Problem details
Copy every line from the records that holds the word "SemistableEisenstein".

[Saved entries]
/---

import Summits.BirchSwinnertonDyer.BirchSwinnertonDyer.Theses.EisensteinPrimes
import Literature.NumberTheory.EllipticCurves.SkinnerUrban2014.SemistableCurvesProofs
import HarnessLib

/-!
# Crux 3 `MazurMCOnCellB` (stmt-BirchSwinnertonDyer-19033) — the SEMISTABLE SLICE of the crux, read from the kernel
# theorems of cell `b2b-bsdres` (`Partition/SemistableEisenstein.lean`, `SkinnerUrban2014/SemistableCurvesProofs.lean`):
# semistable X2b pairs live at `p ∈ {3, 5, 7}`, are SPLIT at `p` and carry a rational `p`-torsion point in the isogeny
# class; the `p = 13` slice of the crux and every NON-split X2b pair are supported on NON-semistable curves

Width seat bsd-line-x2-p1-w6 (gen 8), cell `bsd-eis` (run/shared/lean/pub/bsd-eis/), 2026-08-29;
`--supports stmt-BirchSwinnertonDyer-19033 --as helper`. THEOREMS ONLY (no `def`, no named fact introduced, no `sorry`,
no instance). The registered line `twistback` v12 (sha256 `540948e0…`, HELD, LEAD g16 verdict «promote-stub FINAL FORM»)
is NOT touched: like x2-p1-w8 g7's `…PrimeSupport` (the crux is the conjunction of its slices at `p = 3, 5, 7, 13`) this
file is bookkeeping on the POPULATION the crux `∀ W p, X2.CellB W p → X2.MazurMainConjectureAt W p` quantifies over
(`X2.CellB W p := r_an = 0 ∧ ClassX2 W p ∧ ¬ GVPar W p`, `ClassX2 W p := p ≠ 2 ∧ Red W p ∧ Mult W p`).

WHAT. Serre's Prop. 21 (Invent. Math. 15 (1972) §5.4; Edixhoven 1997 Prop. 2.1, PROVED in the tree) and Mazur's torsion
theorem are ALREADY kernel theorems of cell `b2b-bsdres` in exactly the shape crux 3 needs, but had not been read on
`X2.CellB` / the route's decls (rg over `Summits/BirchSwinnertonDyer/BirchSwinnertonDyer`: no user; the x2-p1 lineage's
verdicts g8–g18 and `Cruxes/MazurMCOnCellB/STRATEGY-CENSUS.md` do not cite them):
`Rank1Residual.exists_addOrderOf_eq_or_isogenous_of_semistable_of_red` (semistable, `E[p]` reducible ⟹ `W(ℚ)` or a
`ℚ`-isogenous globally minimal `W'(ℚ)` has a point of order `p`), `X2.hasSplitMultiplicativeReductionAtPrime_of_semistable_of_classX2`
(every `p`), `X2.not_semistable_of_classX2_of_not_split`, `X2.cellB_of_semistable_of_classX2_of_analyticRank_eq_zero`
(semistable X2 pairs are X2b, never X2a), and `SkinnerUrban2014.irr_of_semistable_of_eleven_le` (Mazur 1978 Thm. 4:
semistable, `p ≥ 11` ⟹ `E[p]` irreducible, granted `mazur_torsion`). This file states their consequences for the crux:

* §1 `not_classX2_of_semistable_of_eleven_le` (the X2 twin of `Rank1Residual.not_classX1_of_semistable_of_eleven_le`),
  **`eq_or_of_cellB_of_semistable`** — a SEMISTABLE X2b pair has `p = 3 ∨ p = 5 ∨ p = 7` —,
  **`not_semistable_of_cellB_of_seven_lt`** / `not_semistable_of_cellB_thirteen` — the `p = 13` slice of x2-p1-w8 g7's
  prime support `{3, 5, 7, 13}` has NO semistable pair: every X2b pair at `13` has an additive prime (the slice is not
  empty in general — on `X₀(13)`, genus `0`, `j = (t²+5t+13)(t⁴+7t³+20t²+19t+1)³/t` has `v₁₃(j) < 0` whenever
  `v₁₃(t) ≥ 2` or `< 0` — but void for `N ≤ 5·10⁵`, x2-p1-w5 g6 census 07:05:32Z) — all granted `mazur_torsion` BY NAME
  (`hMT`, as in `PastenShimura2024_…_of_mazur_torsion`; bsd.S05, reduced in the tree to printed leaves).
* §2 `mazurMCOnCellB_iff_semistable_slices` — **the crux ⟺ (its slice on SEMISTABLE pairs, where `p ∈ {3, 5, 7}` may be
  assumed) ∧ (its slice on NON-semistable pairs)**, granted `hMT`; `slice_thirteen_iff_nonSemistable`. The semistable slice
  is, UNCONDITIONALLY and by the b2b-bsdres theorems named above (module `Partition.SemistableEisenstein`, not imported
  here), SPLIT at `p` with a RATIONAL `p`-TORSION point in the isogeny class — at `p = 5, 7` it sits inside the «rational
  `p`-torsion member» population TYPE of x2-p1-w8 g6's (Z) class atlas (225 / 10 tabulated classes), and x2-p1-w5 g6's
  torsion-free classes (139 + 23) are all non-semistable —, while the non-semistable slice contains every NON-split
  X2b pair at every `p` (`X2.not_semistable_of_classX2_of_not_split`; x2-p1-w3 g10's `not_semistable_of_cellB_three_of_not_split`
  is `p = 3`): sub-populations (ii) «non-split, `c(E) ≠ 1`» and (iii) «non-split, `p ≥ 5`» of the LEAD g16 verdict §3
  are non-semistable class-wide (why the field supply `…TwistbackFieldSupplyDefs.HeegnerFieldWithBernoulliUnit` of
  (iii) always carries the finer ramified condition at additive primes, memo FIELD-SUPPLY-LIT-w5g2).

HONEST FRAMING: one-line readings of existing kernel theorems, conditional on Mazur's torsion theorem BY NAME
(`hMT : ∀ V, mazur_torsion V`; every `⟹` from the crux is unconditional). Closes no registered stub; no summit statement, no case of Mazur's main conjecture and no case of BSD
is proved here; 0 cells / labels / tiers move. References: [SerreInventiones1972] §5.4 Prop. 21; [Edixhoven1997]
Prop. 2.1; [Mazur1977] Thm. 8; [Mazur1978] Thm. 1, Thm. 4; [SilvermanAEC2009] III.4.12, VII.5.1.
-/

set_option autoImplicit false
-- `Summit.BirchSwinnertonDyer.BirchSwinnertonDyer.…`: the summit and its single sub-problem share a name.
set_option linter.dupNamespace false

noncomputable section

open WeierstrassCurve Literature.NumberTheory.EllipticCurves Literature.NumberTheory.EllipticCurves.Rank1Residual
  Summit.BirchSwinnertonDyer.Rank1Residual
  Summit.BirchSwinnertonDyer.BirchSwinnertonDyer.Theses

namespace Summit.BirchSwinnertonDyer.BirchSwinnertonDyer.Theorems.EisensteinPrimesMazurMCOnCellBSemistableSlice

variable {W : WeierstrassCurve ℚ} [W.IsElliptic] {p : ℕ} [hp : Fact p.Prime]

/-! ## §1. Semistable X2 / X2b pairs live at `p ∈ {3, 5, 7}` (granted Mazur's torsion theorem) -/

/-- **On a semistable curve class X2 is EMPTY at `p ≥ 11`** (the X2 twin of
`Rank1Residual.not_classX1_of_semistable_of_eleven_le`): X2 asks `E[p]` reducible, but Mazur 1978 Thm. 4 (granted
`mazur_torsion`, tree theorem `SkinnerUrban2014.irr_of_semistable_of_eleven_le`) makes it irreducible.
[cite: Mazur1978, Thm. 4 (p. 131)] [cite: Mazur1977, Thm 8] -/
theorem not_classX2_of_semistable_of_eleven_le (hMT : ∀ V : WeierstrassCurve ℚ, mazur_torsion V)
    (hsst : Semistable W) (h11 : 11 ≤ p) : ¬ ClassX2 W p :=
  fun h ↦ h.2.1 (SkinnerUrban2014.irr_of_semistable_of_eleven_le W p hMT hsst h11)

/-- **A SEMISTABLE X2 pair has `p = 3 ∨ p = 5 ∨ p = 7`** (granted `mazur_torsion`): `p ≠ 2` by `ClassX2`, `p ≤ 10` by
`not_classX2_of_semistable_of_eleven_le`, `p` prime. [cite: SerreInventiones1972, §5.4 Prop. 21]
[cite: Mazur1978, Thm. 4 (p. 131)] -/
theorem eq_or_of_classX2_of_semistable (hMT : ∀ V : WeierstrassCurve ℚ, mazur_torsion V) (hsst : Semistable W)
    (hX : ClassX2 W p) : p = 3 ∨ p = 5 ∨ p = 7 := by
  have hpp : p.Prime := hp.out
  have h2 : p ≠ 2 := hX.1
  have h10 : p < 11 := not_le.mp fun h11 ↦ not_classX2_of_semistable_of_eleven_le hMT hsst h11 hX
  have h2' : 2 ≤ p := hpp.two_le
  interval_cases p
  all_goals first
    | exact Or.inl rfl | exact Or.inr (Or.inl rfl) | exact Or.inr (Or.inr rfl) | exact absurd rfl h2
    | exact absurd hpp (by decide)

/-- **A SEMISTABLE X2b pair has `p = 3 ∨ p = 5 ∨ p = 7`** (granted `mazur_torsion`).
[cite: SerreInventiones1972, §5.4 Prop. 21] [cite: Mazur1978, Thm. 4 (p. 131)] -/
theorem eq_or_of_cellB_of_semistable (hMT : ∀ V : WeierstrassCurve ℚ, mazur_torsion V) (hsst : Semistable W)
    (hc : X2.CellB W p) : p = 3 ∨ p = 5 ∨ p = 7 :=
  eq_or_of_classX2_of_semistable hMT hsst hc.2.1

/-- **An X2b pair at a prime `p > 7` is NOT semistable** (granted `mazur_torsion`): the curve has an additive prime.
[cite: SerreInventiones1972, §5.4 Prop. 21] [cite: Mazur1978, Thm. 4 (p. 131)] -/
theorem not_semistable_of_cellB_of_seven_lt (hMT : ∀ V : WeierstrassCurve ℚ, mazur_torsion V) (hc : X2.CellB W p)
    (h7 : 7 < p) : ¬ Semistable W := by
  intro hsst
  rcases eq_or_of_cellB_of_semistable hMT hsst hc with h | h | h <;> omega

/-- **The `p = 13` slice of crux 3 has no semistable pair**: `X2.CellB W 13 → ¬ Semistable W` (granted `mazur_torsion`).
Every curve over `ℚ` with a rational `13`-isogeny and multiplicative reduction at `13` has additive reduction somewhere.
[cite: SerreInventiones1972, §5.4 Prop. 21] [cite: Mazur1978, Thm. 1 and Thm. 4] -/
theorem not_semistable_of_cellB_thirteen [Fact (Nat.Prime 13)] (hMT : ∀ V : WeierstrassCurve ℚ, mazur_torsion V)
    (hc : X2.CellB W 13) : ¬ Semistable W :=
  not_semistable_of_cellB_of_seven_lt hMT hc (by norm_num)

/-! ## §2. The crux split into its semistable and non-semistable slices -/

/-- **Crux 3 ⟺ (its slice on SEMISTABLE pairs — where one may assume `p ∈ {3, 5, 7}`) ∧ (its slice on NON-semistable
pairs)**, granted `mazur_torsion` (`⟹` unconditional). Bookkeeping for a LEAD who would re-line the crux by sub-population:
the semistable slice is split at `p` with a rational `p`-torsion point in the class
(`X2.hasSplitMultiplicativeReductionAtPrime_of_semistable_of_classX2`,
`Rank1Residual.exists_addOrderOf_eq_or_isogenous_of_semistable_of_red`, cell b2b-bsdres), the non-semistable slice
contains every non-split pair and the whole `p = 13` slice (§1). [cite: SerreInventiones1972, §5.4 Prop. 21]
[cite: Mazur1978, Thm. 4 (p. 131)] -/
theorem mazurMCOnCellB_iff_semistable_slices (hMT : ∀ V : WeierstrassCurve ℚ, mazur_torsion V) :
    EisensteinPrimes.MazurMCOnCellB ↔
      ((∀ (W : WeierstrassCurve ℚ) [W.IsElliptic] [W.IsGloballyMinimal] (p : ℕ) [Fact p.Prime],
          X2.CellB W p → Semistable W → (p = 3 ∨ p = 5 ∨ p = 7) → X2.MazurMainConjectureAt W p) ∧
        (∀ (W : WeierstrassCurve ℚ) [W.IsElliptic] [W.IsGloballyMinimal] (p : ℕ) [Fact p.Prime],
          X2.CellB W p → ¬ Semistable W → X2.MazurMainConjectureAt W p)) := by
  refine ⟨fun h ↦ ⟨fun W _ _ p _ hc _ _ ↦ h W p hc, fun W _ _ p _ hc _ ↦ h W p hc⟩, fun ⟨hs, hn⟩ W _ _ p _ hc ↦ ?_⟩
  by_cases hsst : Semistable W
  · exact hs W p hc hsst (eq_or_of_cellB_of_semistable hMT hsst hc)
  · exact hn W p hc hsst

/-- **The `p = 13` slice of the crux ⟺ the same slice on NON-semistable curves** (granted `mazur_torsion`; `⟹`
unconditional): with x2-p1-w8 g7's `…PrimeSupport.mazurMCOnCellB_iff_slices` the fourth conjunct of the crux may be
read on non-semistable `W` only. [cite: SerreInventiones1972, §5.4 Prop. 21] [cite: Mazur1978, Thm. 1 and Thm. 4] -/
theorem slice_thirteen_iff_nonSemistable (hMT : ∀ V : WeierstrassCurve ℚ, mazur_torsion V) :
    (∀ (W : WeierstrassCurve ℚ) [W.IsElliptic] [W.IsGloballyMinimal] [Fact (Nat.Prime 13)],
        X2.CellB W 13 → X2.MazurMainConjectureAt W 13) ↔
      (∀ (W : WeierstrassCurve ℚ) [W.IsElliptic] [W.IsGloballyMinimal] [Fact (Nat.Prime 13)],
        X2.CellB W 13 → ¬ Semistable W → X2.MazurMainConjectureAt W 13) :=
  ⟨fun h W _ _ _ hc _ ↦ h W hc, fun h W _ _ _ hc ↦ h W hc (not_semistable_of_cellB_thirteen hMT hc)⟩

end Summit.BirchSwinnertonDyer.BirchSwinnertonDyer.Theorems.EisensteinPrimesMazurMCOnCellBSemistableSlice

end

\---

Answer for this exercise
# theorems of cell `b2b-bsdres` (`Partition/SemistableEisenstein.lean`, `SkinnerUrban2014/SemistableCurvesProofs.lean`):
  is, UNCONDITIONALLY and by the b2b-bsdres theorems named above (module `Partition.SemistableEisenstein`, not imported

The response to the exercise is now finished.